Sorry for the late reply (the patch already reached the mainline tree).

2023-07-03 11:36:30

by Steven Price

[permalink] [raw]
Subject: Re: [PATCH] mm: shrinkers: fix race condition on debugfs cleanup

On 21/05/2023 14:57, Joan Bruguera Micó wrote:
> On 2023/5/3 13:37, Qi Zheng wrote:
>>> +void shrinker_debugfs_remove(struct dentry *debugfs_entry, int debugfs_id)
>>> +{
>>
>> It would be better to add a check:
>>
>> if (!debugfs_entry)
>> return;
>>
>>> + debugfs_remove_recursive(debugfs_entry);
>>> + ida_free(&shrinker_debugfs_ida, debugfs_id);
>>> +}
>
> As a practical matter, both `debugfs_remove_recursive(NULL)` and
> `ida_free(_, -1);` are documented as no-ops, see:
>
> https://git.kernel.org/pub/scm/linux/kernel/git/torvalds/linux.git/tree/fs/debugfs/inode.c?id=0dd2a6fb1e34d6dcb96806bc6b111388ad324722#n748
> https://git.kernel.org/pub/scm/linux/kernel/git/torvalds/linux.git/commit/?id=fc82bbf4dede758007763867d0282353c06d1121
>
> Sorry for the late reply (the patch already reached the mainline tree).

Note that commit 69cb69ea5542 ("ida: Remove assertions that an ID was
allocated") currently in linux-next makes ida_free(..., -1) illegal.

I see a crash on boot on my test platform (Firefly-RK3288) with
linux-next because of this. Qi's suggested change fixes this.

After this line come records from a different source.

/-- **Reduced form on a bounded interval, real algebraic coefficients**: on the slab over `(a,b)`
an integrand `P/Q` (`P, Q ∈ K[X]`, `Q ≠ 0` on `(a,b)`) equals `P'/Q'` with `P', Q' ∈ K[X]` coprime
and `Q' ≠ 0` on the CLOSED `[a,b]` (a pole of the reduced form at an end point contradicts absolute
integrability, `KZ.rootMultiplicity_le_of_integrableOn`). [cite: ViuSos2021, §2.3] -/
theorem exists_reducedK_interval {a b : ℝ} (hab : a < b) (N : IntegralRep 1)
    (hNd : N.domain = {x | x 0 ∈ Set.Ioo a b}) (P₀ Q₀ : (algebraicClosure ℚ ℝ)[X])
    (hQ₀t : ∀ t ∈ Set.Ioo a b, (Polynomial.aeval t Q₀ : ℝ) ≠ 0)
    (hEq₀ : EqOn N.integrand (fun x => (Polynomial.aeval (x 0) P₀ : ℝ) / Polynomial.aeval (x 0) Q₀)
      N.domain) :
    ∃ P Q : (algebraicClosure ℚ ℝ)[X], Q ≠ 0 ∧ (∀ t ∈ Set.Icc a b, (Polynomial.aeval t Q : ℝ) ≠ 0) ∧
      EqOn N.integrand (fun x => (Polynomial.aeval (x 0) P : ℝ) / Polynomial.aeval (x 0) Q) N.domain := by
  -- adapted from `PiBox.Dlog.exists_reduced_of_isRational_interval` (coefficients in `ℚ`)
  have hmid : (a + b) / 2 ∈ Set.Ioo a b := ⟨by linarith, by linarith⟩
  have hQ₀0 : Q₀ ≠ 0 := fun h => hQ₀t _ hmid (by rw [h, map_zero])
  -- divide by the gcd
  set G := EuclideanDomain.gcd P₀ Q₀ with hG
  have hG0 : G ≠ 0 := fun h => hQ₀0 (EuclideanDomain.gcd_eq_zero_iff.mp h).2
  set P : (algebraicClosure ℚ ℝ)[X] := P₀ / G with hP_def
  set Q : (algebraicClosure ℚ ℝ)[X] := Q₀ / G with hQ_def
  have hP : P₀ = G * P := (EuclideanDomain.mul_div_cancel' hG0 (EuclideanDomain.gcd_dvd_left P₀ Q₀)).symm
  have hQ : Q₀ = G * Q := (EuclideanDomain.mul_div_cancel' hG0 (EuclideanDomain.gcd_dvd_right P₀ Q₀)).symm
  have hQ0 : Q ≠ 0 := fun h => hQ₀0 (by rw [hQ, h, mul_zero])
  have hcop : IsCoprime P Q := by
    have h := EuclideanDomain.gcd_eq_gcd_ab P₀ Q₀
    rw [← hG] at h
    refine ⟨EuclideanDomain.gcdA P₀ Q₀, EuclideanDomain.gcdB P₀ Q₀, mul_left_cancel₀ hG0 ?_⟩
    calc G * (EuclideanDomain.gcdA P₀ Q₀ * P + EuclideanDomain.gcdB P₀ Q₀ * Q)
        = (G * P) * EuclideanDomain.gcdA P₀ Q₀ + (G * Q) * EuclideanDomain.gcdB P₀ Q₀ := by ring
      _ = G := by rw [← hP, ← hQ, ← h]
      _ = G * 1 := (mul_one G).symm
  have hGt : ∀ t ∈ Set.Ioo a b, (Polynomial.aeval t G : ℝ) ≠ 0 := by
    intro t ht h; apply hQ₀t t ht; rw [hQ, map_mul, h, zero_mul]
  have hEq' : EqOn N.integrand (fun x => (Polynomial.aeval (x 0) P : ℝ) / Polynomial.aeval (x 0) Q)
      N.domain := by
    intro x hx
    rw [hEq₀ hx]
    have hx' : x 0 ∈ Set.Ioo a b := by rw [hNd] at hx; exact hx
    show (Polynomial.aeval (x 0) P₀ : ℝ) / Polynomial.aeval (x 0) Q₀ = _
    rw [hP, hQ, map_mul, map_mul, mul_div_mul_left _ _ (hGt (x 0) hx')]
  -- integrability of the reduced integrand on the open interval
  have hint : IntegrableOn (fun t : ℝ => (Polynomial.aeval t P : ℝ) / Polynomial.aeval t Q) (Set.Ioo a b) := by
    have h1 : IntegrableOn (fun x : Fin 1 → ℝ => (Polynomial.aeval (x 0) P : ℝ) / Polynomial.aeval (x 0) Q)
        N.domain :=
      N.integrableOn.congr_fun hEq' (IsSemialgebraic.measurableSet_holds N.isSemialgebraic_domain)
    rw [hNd, integrableOn_fin_one] at h1
    exact h1
  -- no zero of `Q` on the closed interval
  have hnoroot : ∀ t ∈ Set.Icc a b, (Polynomial.aeval t Q : ℝ) ≠ 0 := by
    intro t ht hQt0
    by_cases hP0 : P = 0
    · -- `P = 0`: `Q` is a unit, a nonzero constant
      have hu : IsUnit Q := by rwa [hP0, isCoprime_zero_left] at hcop
      obtain ⟨c, hc, hcQ⟩ := Polynomial.isUnit_iff.mp hu
      apply hc.ne_zero
      have h : (Polynomial.aeval t (Polynomial.C c) : ℝ) = 0 := by rw [hcQ]; exact hQt0
      rw [Polynomial.aeval_C] at h
      exact (algebraMap (algebraicClosure ℚ ℝ) ℝ).injective (by rw [h, map_zero])
    · -- `P ≠ 0`: a zero of `Q` in `[a,b]` is a zero of `P` (integrability), contradicting coprimality
      set Pr := P.map (algebraMap (algebraicClosure ℚ ℝ) ℝ) with hPr
      set Qr := Q.map (algebraMap (algebraicClosure ℚ ℝ) ℝ) with hQr
      have hPr0 : Pr ≠ 0 :=
        (Polynomial.map_ne_zero_iff (algebraMap (algebraicClosure ℚ ℝ) ℝ).injective).mpr hP0
      have hQr0 : Qr ≠ 0 :=
        (Polynomial.map_ne_zero_iff (algebraMap (algebraicClosure ℚ ℝ) ℝ).injective).mpr hQ0
      have hint' : IntegrableOn (fun t : ℝ => Pr.eval t / Qr.eval t) (Set.Ioo a b) := by
        simp_rw [hPr, hQr, eval_map_algebraMapK]; exact hint
      have hle := rootMultiplicity_le_of_integrableOn hPr0 hQr0 hab ht hint'
      have hQroot : Qr.IsRoot t := by rw [Polynomial.IsRoot.def, hQr, eval_map_algebraMapK]; exact hQt0
      have hpos : 0 < Polynomial.rootMultiplicity t Qr := (Polynomial.rootMultiplicity_pos hQr0).mpr hQroot
      have hProot : Pr.IsRoot t := (Polynomial.rootMultiplicity_pos hPr0).mp (lt_of_lt_of_le hpos hle)
      have hPt0 : (Polynomial.aeval t P : ℝ) = 0 := by
        rw [← eval_map_algebraMapK]; exact hProot.eq_zero
      obtain ⟨u, v, huv⟩ := hcop
      have h := congrArg (Polynomial.aeval t) huv
      rw [map_add, map_mul, map_mul, hPt0, hQt0, mul_zero, mul_zero, add_zero, map_one] at h
      exact zero_ne_one h
  exact ⟨P, Q, hQ0, hnoroot, hEq'⟩

/-! ## An interval with algebraic ends and a `K`-rational integrand is a mixed normal form -/

/-- **A representation with `K`-rational integrand on a bounded interval with real algebraic end
points `a < b` is a mixed normal form** in `FormalRep ⧸ relationsLE 1`: reduced form
(`exists_reducedK_interval`), ONE affine move of dimension `1`, `x = a + (b−a)t`, with algebraic
coefficients to the unit slab (`Port.Dlog.SiegeK3.affineA_sub_mem_relationsLE`), whose pull-back
integrand `(b−a)P(a+(b−a)t)/Q(a+(b−a)t)` is `K`-rational and pole-free on `[0,1]`, then
`Port.Dlog.nfD_of_algK` (inside the budget `relationsLE 1`). [cite: KontsevichZagier2001, §1.2 rules (1), (2)] -/
theorem nfD_of_kRational_interval
    (hR : ∀ a b c, IsAlgebraic ℚ a → IsAlgebraic ℚ b → IsAlgebraic ℚ c → 0 < a →
      (RA a b c).domain = {x | x 0 ∈ Set.Ioo a b} ∧ (RA a b c).integrand = fun x => c / x 0)
    (hZ : ∀ r, IsAlgebraic ℚ r → (ZA r).domain = univ ∧ (ZA r).integrand = fun _ => r)
    (hRG : ∀ t d, IsAlgebraic ℚ t → IsAlgebraic ℚ d →
      (RG t d).domain = {x | x 0 ∈ Set.Ioo 0 t} ∧ (RG t d).integrand = fun x => d / (1 + x 0 ^ 2))
    {a b : ℝ} (ha : IsAlgebraic ℚ a) (hb : IsAlgebraic ℚ b) (hab : a < b)
    (N : IntegralRep 1) (hNd : N.domain = {x | x 0 ∈ Set.Ioo a b}) (P₀ Q₀ : (algebraicClosure ℚ ℝ)[X])
    (hQ₀ : ∀ p ∈ N.domain, (Polynomial.aeval (p 0) Q₀ : ℝ) ≠ 0)
    (hNi : EqOn N.integrand (fun x => (Polynomial.aeval (x 0) P₀ : ℝ) / Polynomial.aeval (x 0) Q₀)
      N.domain) :
    ∃ (r : ℝ) (k : ℕ) (u c : Fin k → ℝ) (k' : ℕ) (t d : Fin k' → ℝ), IsAlgebraic ℚ r ∧ (∀ j, 1 < u j) ∧
      (∀ j, IsAlgebraic ℚ (u j)) ∧ (∀ j, IsAlgebraic ℚ (c j)) ∧ (∀ l, 0 ≤ t l) ∧
      (∀ l, IsAlgebraic ℚ (t l)) ∧ (∀ l, IsAlgebraic ℚ (d l)) ∧
      QuotientAddGroup.mk' (relationsLE 1) (of N) = QuotientAddGroup.mk' (relationsLE 1) (of (ZA r)) +
        ∑ j, QuotientAddGroup.mk' (relationsLE 1) (of (RA 1 (u j) (c j))) +
        ∑ l, QuotientAddGroup.mk' (relationsLE 1) (of (RG (t l) (d l))) := by
  -- adapted from `PiBox.Dlog.nfD_of_isRational_interval` (coefficients in `ℚ`)
  obtain ⟨P, Q, hQ0, hQab, hNi'⟩ := exists_reducedK_interval hab N hNd P₀ Q₀
    (fun t ht => hQ₀ (fun _ => t) (by rw [hNd]; exact ht)) hNi
  have hs : 0 < b - a := sub_pos.mpr hab
  have hsA : IsAlgebraic ℚ (b - a) := hb.sub ha
  -- the algebraic data as elements of `K`
  set a' : algebraicClosure ℚ ℝ := ⟨a, mem_algebraicClosure_iff.mpr ha⟩ with ha'
  set s' : algebraicClosure ℚ ℝ := ⟨b - a, mem_algebraicClosure_iff.mpr hsA⟩ with hs'
  -- the pulled-back integrand over `K`
  set Φp : (algebraicClosure ℚ ℝ)[X] := Polynomial.C a' + Polynomial.C s' * Polynomial.X with hΦp
  set Pt : (algebraicClosure ℚ ℝ)[X] := Polynomial.C s' * P.comp Φp with hPt
  set Qt : (algebraicClosure ℚ ℝ)[X] := Q.comp Φp with hQt
  have hΦev : ∀ t : ℝ, (Polynomial.aeval t Φp : ℝ) = a + (b - a) * t := by
    intro t
    rw [hΦp, map_add, map_mul, Polynomial.aeval_C, Polynomial.aeval_C, Polynomial.aeval_X]
    rfl
  have hQtev : ∀ t : ℝ, (Polynomial.aeval t Qt : ℝ) = Polynomial.aeval (a + (b - a) * t) Q := fun t => by
    rw [hQt, Polynomial.aeval_comp, hΦev]
  have hPtev : ∀ t : ℝ, (Polynomial.aeval t Pt : ℝ) = (b - a) * Polynomial.aeval (a + (b - a) * t) P := by
    intro t
    rw [hPt, map_mul, Polynomial.aeval_C, Polynomial.aeval_comp, hΦev]
    rfl
  have hmem : ∀ t ∈ Set.Icc (0:ℝ) 1, a + (b - a) * t ∈ Set.Icc a b := by
    intro t ht; constructor <;> nlinarith [ht.1, ht.2, hs]
  have hQt01 : ∀ t ∈ Set.Icc (0:ℝ) 1, (Polynomial.aeval t Qt : ℝ) ≠ 0 := fun t ht => by
    rw [hQtev]; exact hQab _ (hmem t ht)
  obtain ⟨T, hTd, hTi⟩ := AlgSplitK5.exists_repK_unit Pt Qt hQt01
  -- the affine move `x = (b - a) y + a` (rule 2 among representations of dimension `1`)
  have hmove : of T - of N ∈ relationsLE 1 := by
    refine Port.Dlog.SiegeK3.affineA_sub_mem_relationsLE (s := b - a) (t := a) hsA ha hs.ne' T N
      (fun y => (Polynomial.aeval y P : ℝ) / Polynomial.aeval y Q) ?_ hNi' fun x _ => ?_
    · rw [hTd, image_affine_slab_of_pos hs, hNd, mul_zero, zero_add, mul_one, sub_add_cancel]
    · rw [hTi, abs_of_pos hs]
      simp only
      rw [hPtev, hQtev, show a + (b - a) * x 0 = (b - a) * x 0 + a from add_comm _ _]
      ring
  have hcls : QuotientAddGroup.mk' (relationsLE 1) (of N) = QuotientAddGroup.mk' (relationsLE 1) (of T) := by
    rw [← QuotientAddGroup.eq_zero_iff] at hmove
    change QuotientAddGroup.mk' (relationsLE 1) _ = 0 at hmove
    rw [map_sub, sub_eq_zero] at hmove
    exact hmove.symm
  rw [hcls]
  exact nfD_of_algK hR hZ hRG Pt Qt hQt01 T hTd (by rw [hTi]; exact fun _ _ => rfl)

I'm not sure whether Matthew's change removing the ((int)id < 0) check
was intentional or not. Reinstating that check would also fix the crash.

Steve

2023-07-26 01:12:55

by Joan Bruguera Micó

[permalink] [raw]
Subject: Re: [PATCH] mm: shrinkers: fix race condition on debugfs cleanup

Hmmm, indeed linux-next crashes with a null pointer dereference when
calling `ida_free(..., -1)`.

It appears to me that 69cb69ea5542 ("ida: Remove assertions that an ID was
allocated") didn't intend to make `ida_free(..., -1)` invalid; after all,
it was authored & introduced immediately after fc82bbf4dede ("ida: don't
use BUG_ON() for debugging") whose commit message calls for making it
legal, with Matthew's support.
And the referenced Bluetooth HCI code that also calls `ida_free(..., -1)`
is still there, as far as I can tell ([1]).

Rather, probably the `((int)id < 0)` was accidentally dropped, or the idea
was that it would be handled by the `not_found:` label in `ida_free`, but
for that to work you'd need to change the `!test_bit(bit, bitmap->bitmap)`
condition to `!bitmap || !test_bit(bit, bitmap->bitmap)` since otherwise
`bitmap->bitmap` is a null pointer dereference.

I will send a patch to get it fixed.

[1] https://git.kernel.org/pub/scm/linux/kernel/git/torvalds/linux.git/tree/net/bluetooth/hci_sock.c#n106

2023-07-29 01:47:59

by Matthew Wilcox

[permalink] [raw]
Subject: Re: [PATCH] mm: shrinkers: fix race condition on debugfs cleanup

On Wed, Jul 26, 2023 at 12:08:26AM +0000, Joan Bruguera Mic? wrote:
> Hmmm, indeed linux-next crashes with a null pointer dereference when
> calling `ida_free(..., -1)`.
>
> It appears to me that 69cb69ea5542 ("ida: Remove assertions that an ID was
> allocated") didn't intend to make `ida_free(..., -1)` invalid; after all,
> it was authored & introduced immediately after fc82bbf4dede ("ida: don't
> use BUG_ON() for debugging") whose commit message calls for making it
> legal, with Matthew's support.
> And the referenced Bluetooth HCI code that also calls `ida_free(..., -1)`
> is still there, as far as I can tell ([1]).
>
> Rather, probably the `((int)id < 0)` was accidentally dropped, or the idea
> was that it would be handled by the `not_found:` label in `ida_free`, but
> for that to work you'd need to change the `!test_bit(bit, bitmap->bitmap)`
> condition to `!bitmap || !test_bit(bit, bitmap->bitmap)` since otherwise
> `bitmap->bitmap` is a null pointer dereference.

I've been in two minds about that patch ever since I wrote it. I've
dropped it from my tree for now.

But, er, you have pointed out a bug which is that we don't handle
!bitmap properly. That should be fixed.